As for booting with high current power adapters only: It can kill your logic board as the circuitry is not designed to work on a power adapter only. Otherwise one would assume that Apple would have included a more powerfull PSU. The Powerbook 100 and all other powerbooks I have ( 100, Duo and 500 series ) perfectly work without the battery. The Mac Portable M5120 can work on even on the original 1.5 Amps PSU, if you disconnect the Connor Hard drive as this drive asks more than 2 Amps just to spinup.

The logic boards of the Mac portables regrattably also suffer badly of leaking capacitors: all the SMD capacitors are shot ( ESR > 20 Ohm ), also in most cases the axial and radial one's too. If you want to keep your Mac portable running in the long term: capacitor replacement is a must as soon as possible.

It will fix many issues with charging, no or whining sound, rolling barrs when adjusting screen contrast, instability, if the electronical components haven't suffered too much already...

After replacing the capacitors, you can also measure that the machine draws less power to start and also in standby/sleep.
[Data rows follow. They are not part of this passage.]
/-!
# Route `UnitScaleTilt` — crux `FluctuationComparisonRegPrIntL` (stmt-QuantumFields-20520, rung R3), PATH-B organ: «THE GOOD-SET TAIL ALONG THE PATH» —
# the `ŵ_t`-mass of any fibre event is at most the larger of its `ŵ₀`- and `ŵ₁`-masses times `exp(min(t·J₀, (1−t)·J₁))` (SPEC (xv-b) «A5 TAIL THRESHOLD»)

Cell `ym3-torus` (YM ladder rung R3 = continuum `SU(2)` Yang–Mills on the three-torus — a RUNG: NOT d = 4, NOT infinite volume, NOT a mass gap, NOT Clay).
Width seat `ym-ust-20520-w4` (gen 26); corollary named and WANTED by LEAD `ym-ust-20520-w3` g28 №60 (owner of DISCHARGE-SPEC item (xv-b)); `--kind proof --supports
stmt-QuantumFields-20520 --as helper`, count-neutral, DEFINITION-FREE, no registry ∕ binder ∕ `Lines/` edit, default heartbeats, `autoImplicit false`.

WHAT.  In the frame's letters (binders = ✓`…OrganTangentFibreWeightNormalisation.wgt_normalised`'s VERBATIM, then `t ∈ [0,1]`, a window point `V`, a measurable fibre
event `A`): with `h(z) := log ρ_Ts(Φ(V,z)) − log ρ′_Ts(Φ(V,z))`,

  ★★`setIntegral_wgt_le_max_mul_exp`:
  `∫_A ŵ_t(V,·) dτ ≤ max(∫_A ŵ₀(V,·) dτ, ∫_A ŵ₁(V,·) dτ) · exp(min(t·J₀, (1−t)·J₁))`,
  `J₀ = log((∫wNum₁)∕∫wNum₀) − (∫ wNum₀·h)∕∫wNum₀`   (the Jensen gap of `h` under the law `ŵ₀`, `= log E₀e^{h} − E₀h ≥ 0`),
  `J₁ = log((∫wNum₀)∕∫wNum₁) + (∫ wNum₁·h)∕∫wNum₁`   (the Jensen gap of `−h` under `ŵ₁`),

`J₀, J₁` DISPLAYED as integrals (hypothesis-free: `wNum₀·h = (χ·ρ′·h)∘Φ·J` and `wNum₁·h = (χ·ρ·h)∘Φ·J` are bounded — `χ·g` is continuous on the compact field space for
`g` continuous on the open `θ_Ts`-window, ✓`continuous_mul_of_support`, exactly as in ✓`wgt_normalised`'s proof — hence `τ`-integrable: §2).  Ingredients: §1 the
pointwise identities `wNum_t = wNum₀·e^{t h} = wNum₁·e^{(1−t)(−h)}` (`ρ^t ρ′^{1−t} = ρ′ e^{t h}` on the χ-support by `rpow_def_of_pos`, both sides `0` off it); §3 two calls of
the Literature lemma ✓`Literature.Probability.Divergences.weightedTiltedMass_le` (`TiltedPathEventBound`: Jensen for the concave power on `A` + Jensen for `exp` on the
normaliser; [Rudin1987] Thm 3.3 ∕ 3.5), with base weights `wNum₀` resp. `wNum₁`, and `a^{1−t} b^t ≤ max a b`.

WHY (DISCHARGE-SPEC v1.9 ∕ v1.10 §11 (xv-b), LEAD RULINGS №58 ∕ №59, LEAD №60).  A5's Good-set clause asks `∫_{Goodᶜ} ŵ_t(Xw,·) dτ ≤ ES` for EVERY `t ∈ [0,1]`; only the
ENDPOINT laws `ŵ₀ ∝ χ·ρ′_Ts·J`, `ŵ₁ ∝ χ·ρ_Ts·J` are print's genuine conditional fibre laws (where [Balaban1985UV3] (71)-type large-field tails live); the interpolated law is
the organ's own artefact.  This file reduces the clause to «`Goodᶜ` is rare under `ŵ₀` AND under `ŵ₁`» plus ONE Jensen-gap letter `min(t·J₀, (1−t)·J₁)` — the Jensen
lane's currency — with NO sup-norm of `h`.  It docks under A5 ∕ A5″'s `ES` slot without touching the row (ROW-sq v0.4ᴱ stays of record; an «endpoint tails» re-lettering of
the `Good` clause is a future option recorded by LEAD №60, not cut).

HONEST FRAMING: measure-theoretic [folklore] over the frame's letters; nothing of Bałaban's analysis ((71) included) is asserted or proved; (xv-b) is NOT discharged (its
endpoint tails and the `J`-letter remain to be supplied); `SpreadFibreLawHJ(sq)`(ᴱ) ∕ `OrganDischargeInputsHJ(sq)` (every edition) UNDISCHARGED; the five registered stubs
of `Lines/runpair_organ.lean` (registry 3732b7df, untouched), crux 20520 and `YM3TorusSU2` are NOT proved; rung R3 = SU(2) YM₃ on T³ at fixed lattice data — NOT d = 4,
NOT infinite volume, NOT a mass gap, NOT Clay; the Yang–Mills mass gap is NOT proved.
-/

set_option autoImplicit false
As you will probably already know, the Mac Portables are always in Sleep mode even if you choose "Shutdown" in Mac OS: it makes no difference towards power consumption between Sleep and Shutdown. Even a fully recapped Mac portable drains a fully charged battery in about 7 days.

Good Luck,

Nico

 

[techknight]

Not going to "kill" anything.

The AC adapter and battery end up on the same exact power bus. only a MOSFET in between, and a picofuse. the reason the battery has to be in place with juice is because something has to turn on this mosfet to allow DC current to flow into the circuit from the adapter.